Bruno Le Maire warns of a probable new deficit slippage of 16 billion

Bruno Le Maire warns of a probable new deficit slippage of 16 billion
Bruno
      Le
      Maire
      warns
      of
      a
      probable
      new
      deficit
      slippage
      of
      16
      billion

France is in the red. And the situation could get even worse. More dynamic than expected, local authority spending, coupled with lower than expected revenue for the State, could indeed push the public deficit to 5.6% of GDP this year, or even 6.2% in 2025.

In a letter addressed Monday evening to the general rapporteurs and the chairs of the Finance Committees of the two assemblies, the resigning Minister of Finance Bruno Le Maire and the resigning Minister Delegate for Public Accounts Thomas Cazenave expressed concern about the “extremely rapid increase in local authority spending”. This increase in spending could “worsen the 2024 accounts by 16 billion euros compared to” the deficit trajectory sent to Brussels in the spring. And yet, already lowered by “nearly 30 billion euros”, the tax revenue forecasts could also not be achieved.

A little better on expected growth

Regarding macroeconomic forecasts, the government is now counting on growth of 1.1% in 2024, compared to 1% previously anticipated, due to a “higher than anticipated growth carryover in mid-2024 and a forecast of growth acceleration in the 3rd quarter”. “It is up to the next government to modify the elements prepared, if necessary, in terms of both revenue and expenditure”, they write. The outgoing government is in fact preparing for its successor a “reversible” 2025 budget based on state expenditure strictly equivalent to that of 2024, 492 billion euros, but distributed differently.

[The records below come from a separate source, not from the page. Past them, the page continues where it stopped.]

import Literature.Topology.FourManifolds.RegularFamilyIsotopy
import Mathlib.Geometry.Manifold.PartitionOfUnity
import Mathlib.Topology.MetricSpace.Thickening
import HarnessLib

/-!
# Verticalising a regular hypersurface near a compact transversal set

Topic `Literature/Topology/FourManifolds`; a normalisation move in the exp-height line of the
fact seat `provefact-Literature.Topology.FourManifolds.SphereEmbedding.schoenflies_exists_ball`
(Alexander's theorem, Schultens (2014), Thm. 3.2.5), built on `RegularFamilyIsotopy.lean`.
**Everything in this file is proved; no definitions, no named facts.**

When a compact regular domain `A = {F ≤ 0}` is cut along a level disc `D ⊂ {⟪v, ·⟫ = a}`, the
boundary `∂A` crosses the level transversally along the corner circle `C = ∂D`, but at an
arbitrary angle.  All later constructions near the corner (rounding, the flat faces of the
absorbed pieces, the comparison of a capped ball with the model) are simplest when `∂A` is a
**vertical cylinder** near `C`, i.e. when `F` does not depend on the height there.  This file
achieves that by an ambient diffeomorphism:

* `Verticalise.exists_verticalise` — given `v ≠ 0`, a level `a` and a compact set `C₀` at
  whose points `DF` is not a multiple of `⟪v, ·⟫`, there are `ρ, η > 0`, a smooth `F'` and a
  diffeomorphism `Φ` of the ambient space with `Φ(A) = {F' ≤ 0}`, `Φ(∂A) = {F' = 0}`, such that
  `F' x = F (π x)` (`π` the projection to the level along `v`) whenever
  `π x ∈ cthickening (ρ/2) C₀` and `|⟪v, x⟫ - a| ≤ η`; `F' = F` on the level and off the box
  `{π x ∈ thickening ρ C₀, |⟪v, x⟫ - a| < 2η}`, where also `Φ = id`; `F'` is regular on its
  zero set, transverse to the levels throughout the box, and `{F' ≤ ε₀}` stays in a compact set.

Proof: the family `F ∘ Ξ_τ`, `Ξ_τ x = x - τ χ(π x) β(⟪v, x⟫ - a) v/‖v‖²` — `χ` a smooth
cutoff around `C₀` composed with `π` (so that its gradient is horizontal), `β(t) = t κ(t)` the
identity cut off to `|t| < 2η` by a plateau cutoff — is a regular family: on horizontal vectors
the derivative of `F ∘ Ξ_τ` is that of `F` at `Ξ_τ x` up to a correction of size
`2η ‖Dχ‖ ‖DF‖/‖v‖`, which for `η` small cannot cancel the transversality margin
`‖DF - (DF v/‖v‖²)⟪v, ·⟫‖ ≥ μ` valid near `C₀` (§2); `RegularFamily.exists_diffeomorph_image_eq`
integrates it.

## References

* J. Schultens, *Introduction to 3-Manifolds*, GSM 151 (2014), Thm. 3.2.5 (PDF pp. 43–45).
  [Schultens2014]
* M. W. Hirsch, *Differential Topology*, GTM 33 (1976), Ch. 8 §1 (isotopies from flows).
  [HirschDT1976]
-/

open scoped RealInnerProductSpace Topology Manifold ContDiff
open Set Filter Metric Function

noncomputable section

namespace Literature.Topology.FourManifolds

namespace Verticalise

variable {E : Type*} [NormedAddCommGroup E] [InnerProductSpace ℝ E]

/-! ### §1 The level projection `π x = x - ((⟪v, x⟫ - a)/‖v‖²) v` -/

/-- The level projection lands in the level `{⟪v, ·⟫ = a}`. [folklore] -/
theorem inner_proj {v : E} (hv : v ≠ 0) (a : ℝ) (x : E) :
    ⟪v, x - ((⟪v, x⟫ - a) / ‖v‖ ^ 2) • v⟫ = a := by
  have hv2 : ‖v‖ ^ 2 ≠ 0 := pow_ne_zero 2 (norm_ne_zero_iff.2 hv)
  rw [inner_sub_right, inner_smul_right, real_inner_self_eq_norm_sq]
  field_simp
  ring

/-- The level projection is the identity on the level. [folklore] -/
theorem proj_of_inner_eq {v : E} {a : ℝ} {x : E} (hx : ⟪v, x⟫ = a) :
    x - ((⟪v, x⟫ - a) / ‖v‖ ^ 2) • v = x := by
  rw [hx, sub_self, zero_div, zero_smul, sub_zero]

/-- The level projection is invariant under vertical translations. [folklore] -/
theorem proj_sub_smul {v : E} (hv : v ≠ 0) (a c : ℝ) (x : E) :
    (x - c • v) - ((⟪v, x - c • v⟫ - a) / ‖v‖ ^ 2) • v = x - ((⟪v, x⟫ - a) / ‖v‖ ^ 2) • v := by
  have hv2 : ‖v‖ ^ 2 ≠ 0 := pow_ne_zero 2 (norm_ne_zero_iff.2 hv)
  rw [inner_sub_right, inner_smul_right, real_inner_self_eq_norm_sq]
  have : (⟪v, x⟫ - c * ‖v‖ ^ 2 - a) / ‖v‖ ^ 2 = (⟪v, x⟫ - a) / ‖v‖ ^ 2 - c := by
    field_simp; ring
  rw [this, sub_smul]
  abel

The chairman of the Finance Committee of the Assembly, Éric Coquerel (LFI) indicated on Monday evening that, among the documents received from Bercy, “a summary table of the budgets planned at this stage for each ministry” shows that “only the budgets dedicated to defense and security will increase faster than inflation” next year.

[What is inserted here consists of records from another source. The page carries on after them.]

import Summits.ABC.StewartYu.PadicG3TwoBudgetTN
import Summits.ABC.StewartYu.PadicG3TwoClose
import HarnessLib

/-!
# Crux `PadicCoreTwoRat` (stmt-ABC-20504) of route `YuMatveevShapeRat`, line `padic-two-sat-frame`: the registered stub
# `stub_linesTwoN`/`stub_linesTwoNW` — the GAIN BRANCHES (L2₀)/(L2)/(L3) of the schedule of record `schedTwoN` at the padded record

Cell abc-stewartyu (HOME `run/shared/lean/pub/abc-stewartyu/`), WP-L.P(2) lead p3 (g10).  Theorems only.

**`stub_linesTwoNW`** (registered twin of the skeleton's `stub_linesTwoN`, stated by the tree `Prop`) = `TwoSetup.LinesSupplyTwoNW`: for
every crux datum (set-up `S`, saturation datum `F`, weights `V`, letter `W`, basis slot `Ucol`, size data (s1)–(s5) at the crux letter)
the three gain-branch families of the gain pack at the padded record `P = ParTwo.parTwo V Vmax (W + c_W d)`, from the budget lines for an
arbitrary admissible ledger — `TwoSetup.hL2zero_gain_schedTwoN`, `TwoSetup.hL2_gain_schedTwoN` (`PadicG3TwoBudgetKN`) and
`TwoSetup.hL3_gain_schedTwoN` (`PadicG3TwoBudgetTN`) — at the ledger identities of `parTwo` (`TwoSetup.parTwo_G_eq`, `parTwo_Nq_eq`,
`parTwo_yload`, `ParTwo.parTwo_Ω`; `P.A = V`, `P.W = W + c_W d` by `rfl`).

References: Yu. V. Nesterenko, LNM 1819 (2003), §4.2 Cor 4.5, §4.3; K. Yu, Acta Math. 211 (2013), Lemma 5.2 (5.28)–(5.41), Lemma 5.4.
-/

noncomputable section

-- `Summit.<Summit>.<Problem>` is the mandated summit-side namespace (CONVENTIONS §2); for the single-conjunct summit `ABC` the two
-- coincide, so the duplicate `ABC.ABC` is deliberate.
set_option linter.dupNamespace false

namespace Summit.ABC.ABC.Theorems

open Finset
open Summit.ABC.StewartYu Summit.ABC.StewartYu.TwoSetup Summit.ABC.StewartYu.PadicG3Par

/-- **The registered stub `stub_linesTwoNW` (= the skeleton's `stub_linesTwoN`) of crux stmt-ABC-20504** (line `padic-two-sat-frame`):
the lines supply `TwoSetup.LinesSupplyTwoNW` — the gain branches of (L2₀)/(L2)/(L3) of `schedTwoN` at the padded record for every crux datum.
[cite: Nesterenko2003, §4.2 Cor 4.5, §4.3] [cite: Yu2013, Lemma 5.2 (5.28)–(5.31), Lemma 5.4 (5.58)–(5.70)] -/
theorem stub_linesTwoNW : Summit.ABC.StewartYu.TwoSetup.LinesSupplyTwoNW := by
  intro S F V Vmax W Ucol _hd hV1 hVmax hW1 hs1 hs2 hs3 hs4 hs5 P
  have hWt := one_le_padW hW1 S.d
  have hG : P.G = (P.m + 2) * Real.log 2 := TwoSetup.parTwo_G_eq V Vmax (W + (cW S.d : ℝ)) hV1 hVmax hWt
  have hNq : P.Nq = 2 ^ (P.m + 2) := TwoSetup.parTwo_Nq_eq V Vmax (W + (cW S.d : ℝ)) hV1 hVmax hWt
  have hy : 2 * P.G ≤ P.yload := TwoSetup.parTwo_yload V Vmax (W + (cW S.d : ℝ)) hV1 hVmax hWt
  have hA1 : ∀ j, 1 ≤ P.A j := hV1
  have hΩ : P.Ω = ∏ j, V j := ParTwo.parTwo_Ω V Vmax (W + (cW S.d : ℝ)) hV1 hVmax hWt
  have hN : (F.N : ℝ) ≤ (2 / Real.log 2) ^ (S.d + 1) * P.Ω := by rw [hΩ]; exact hs4
  have hVo : ∀ j, Height.logHeight₁ (F.αo j) ≤ 2 * P.A j := hs1
  have hall : ∀ k, Height.logHeight₁ (S.toQ.all k) ≤ 2 * ∑ j, P.A j := hs2
  have hWP : P.W = W + (cW S.d : ℝ) := rfl
  have hpad : W + (cW S.d : ℝ) ≤ P.W := le_of_eq hWP.symm
  have hcW : (cW S.d : ℝ) ≤ P.W := by rw [hWP]; linarith
  exact ⟨S.hL2zero_gain_schedTwoN F P hG hy hNq hA1 hN hVo hs3 hpad hcW,
    S.hL2_gain_schedTwoN F P hG hy hNq hA1 hN hVo hs3 hpad hcW,
    S.hL3_gain_schedTwoN F P Ucol hG hy hNq hA1 hN hVo hall hs3 hpad hcW hs5⟩

end Summit.ABC.ABC.Theorems

end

Conversely, “the policies most affected should be public development aid (-18% without taking inflation into account), sport (-11%), agriculture (-6%), overseas (-4%), ecology (-1%) and health (-0.8%)”. Labor (+1%) and national education (+0.5%) “will also be affected by a reduction in resources”, since the increase in planned credits is lower than a foreseeable inflation of around 2% next year.